Non contente d’encourager et d’aider d’autres femmes à créer leur salon de coiffure avec ses propres ressources, Mbaye a commencé à se rendre les mercredis et jeudis à la prison pour femmes de la ville sénégalaise afin de leur enseigner le métier. « Je me suis rendu compte qu’à leur sortie de prison, elles n’avaient pas de travail. Cela me dérangeait, car il est important qu’elles aient un moyen de gagner leur vie », poursuit-elle en wolof, que sa plus jeune fille traduit en français. « Pour moi, une personne qui a fait de la prison et une autre qui n’en a pas fait, c’est la même chose : elles font partie de la société », explique-t-elle. Mais cette formation n’est pas suffisante, c’est pourquoi elle leur propose également un stage de trois mois dans son salon une fois qu’elles sont libérées. À la fin, il délivre un certificat qui leur permet de postuler à un emploi ou de créer leur propre entreprise. C’est avec fierté que l’enseignante souligne que 10 des salons de beauté de Saint-Louis sont tenus par ses anciennes élèves.

Mbaye a bien réussi. Son salon de coiffure a prospéré, tout comme ses apprentis. Son métier lui a apporté plus que de l’argent : son indépendance. Elle gagne également un revenu supplémentaire en tant que carreleuse. « Un garçon coupe les carreaux et je les pose », confirme-t-elle devant l’incrédulité des personnes présentes. « Je suis une femme de fer », explique-t-elle en riant pour décrire son énergie. « Je n’ai jamais aimé demander, je veux obtenir les choses par mes propres moyens.
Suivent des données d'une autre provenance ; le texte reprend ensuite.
/-! ## The exact series and the exponentially small defect -/

/-- **`I_κ(a)` AS A SERIES**: `HasSum (m ↦ (1 − e^{−2a(2m+½+κ)})/(2m+½+κ)²) (∫₀^∞ ρ_κ(t) min(t,2a) dt)`
(`a ≥ 0`; squeeze between the two partial-sum bounds, the remainder `1/l′_M² + 1/(2l′_M) → 0`). -/
theorem hasSum_integral_weilArchDensityPar_mul_min (κ : ℕ) (ha : 0 ≤ a) :
    HasSum (fun m : ℕ ↦ (1 - Real.exp (-(2 * a * (2 * m + 1 / 2 + κ)))) / (2 * m + 1 / 2 + κ) ^ 2)
      (∫ t in Ioi (0 : ℝ), weilArchDensityPar κ t * min t (2 * a)) := by
  set I := ∫ t in Ioi (0 : ℝ), weilArchDensityPar κ t * min t (2 * a) with hI
  set f : ℕ → ℝ := fun m ↦ (1 - Real.exp (-(2 * a * (2 * m + 1 / 2 + κ)))) / (2 * m + 1 / 2 + κ) ^ 2 with hf
  have hf0 : ∀ m, 0 ≤ f m := fun m ↦ by
    have : Real.exp (-(2 * a * (2 * m + 1 / 2 + κ))) ≤ 1 := Real.exp_le_one_iff.2 (by
      have : (0 : ℝ) ≤ 2 * a * (2 * m + 1 / 2 + κ) := by positivity
      linarith)
    exact div_nonneg (by linarith) (by positivity)
  rw [hasSum_iff_tendsto_nat_of_nonneg hf0]
  -- the remainder tends to `0`
  have hL : Tendsto (fun M : ℕ ↦ (2 * (M : ℝ) + 1 / 2 + κ)) atTop atTop :=
    tendsto_atTop_add_const_right _ _ (tendsto_atTop_add_const_right _ _
      (tendsto_natCast_atTop_atTop.const_mul_atTop two_pos))
  have hε : Tendsto (fun M : ℕ ↦ 1 / (2 * (M : ℝ) + 1 / 2 + κ) ^ 2 + 1 / (2 * (2 * (M : ℝ) + 1 / 2 + κ))) atTop
      (𝓝 0) := by
    have h1 : Tendsto (fun M : ℕ ↦ 1 / (2 * (M : ℝ) + 1 / 2 + κ) ^ 2) atTop (𝓝 0) :=
      (((tendsto_pow_atTop two_ne_zero).comp hL).inv_tendsto_atTop).congr fun M ↦ by
        simp only [Pi.inv_apply, Function.comp_apply, one_div]
    have h2 : Tendsto (fun M : ℕ ↦ 1 / (2 * (2 * (M : ℝ) + 1 / 2 + κ))) atTop (𝓝 0) :=
      ((hL.const_mul_atTop two_pos).inv_tendsto_atTop).congr fun M ↦ by simp only [Pi.inv_apply, one_div]
    have h12 := h1.add h2
    rw [add_zero] at h12
    exact h12
  refine tendsto_of_tendsto_of_tendsto_of_le_of_le (f := fun n ↦ ∑ i ∈ Finset.range n, f i)
    (g := fun M ↦ I - (1 / (2 * (M : ℝ) + 1 / 2 + κ) ^ 2 + 1 / (2 * (2 * (M : ℝ) + 1 / 2 + κ))))
    (h := fun _ ↦ I) ?_ tendsto_const_nhds (fun M ↦ ?_) (fun M ↦ ?_)
  · simpa using tendsto_const_nhds.sub hε
  · have h := integral_weilArchDensityPar_mul_min_le_sum κ ha M
    simp only [hf]
    linarith
  · exact sum_le_integral_weilArchDensityPar_mul_min κ ha M

/-- **`I_κ(a) = Σ_m (1 − e^{−2a(2m+½+κ)})/(2m+½+κ)²`** (`a ≥ 0`). -/
theorem integral_weilArchDensityPar_mul_min_eq_tsum (κ : ℕ) (ha : 0 ≤ a) :
    ∫ t in Ioi (0 : ℝ), weilArchDensityPar κ t * min t (2 * a) =
      ∑' m : ℕ, (1 - Real.exp (-(2 * a * (2 * m + 1 / 2 + κ)))) / (2 * m + 1 / 2 + κ) ^ 2 :=
  (hasSum_integral_weilArchDensityPar_mul_min κ ha).tsum_eq.symm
Depuis toute petite, je suis une battante », précise-t-elle, sérieuse. « Souvent, mes collègues coiffeuses se plaignent d’être fatiguées, mais pas moi. »

Au Sénégal, il y a beaucoup de gens talentueux, mais qui n’ont pas de ressources

Malgré les efforts que Mbaye déploie dans ses diverses activités, elle n’est pas avare. Ce qu’elle gagne, assure-t-elle, elle le consacre à sa famille et à ses voisins. Ses trois filles, présentes lors de la conversation dans le salon de leur maison, acquiescent et confirment que leur mère n’exagère pas. « Elle est combative et courageuse. Elle a tout fait pour nous. Tout ce que vous voyez, c’est grâce à elle. Elle est à la fois notre confidente et notre amie », souligne la plus jeune, Aminata Samb, qui est encore au lycée et rêve d’étudier la mode à l’école des Beaux-Arts de Dakar, la capitale.

« Au Sénégal, il y a beaucoup de gens talentueux, mais qui n’ont pas les moyens », explique Mbaye, qui fait preuve de générosité en aidant d’autres personnes avec des fonds, du matériel et des formations afin qu’elles puissent monter leur salon et trouver du travail. C’est de l’argent bien investi, estime-t-il. « Les femmes sont plus combatives que les hommes ». Il pense aux voisines du quartier de Guet Ndar, qui se consacrent principalement à la transformation du poisson. « Je ne cesse d’être surpris par leur capacité de travail ». Il souhaite toutefois que cette force féminine se traduise par autre chose que le simple fait d’avoir un emploi. « J’aimerais les encourager à évoluer, à ne dépendre ni du gouvernement ni de leurs maris. Qu’elles aient leur propre maison, leurs biens, leur moyen de transport pour vendre elles-mêmes le poisson à Dakar. Qu’elles soient plus indépendantes », explique-t-il.

Mbaye sait, même si elle ne l’admet pas ouvertement, qu’elle est un exemple pour les femmes. Elle l’est pour ses filles. Elles ont été témoins des distinctions reçues par leur mère et ont accueilli chez elles d’importantes personnalités qui souhaitaient la rencontrer. « Il m’arrive des choses incroyables. J’ouvre les portes chaque jour sans savoir ce qui va se passer », affirme-t-elle avec modestie, comme si les honneurs ne étaient pas le résultat de son travail. « Qui aurait pu me dire que des journalistes étrangers viendraient m’interviewer ? ».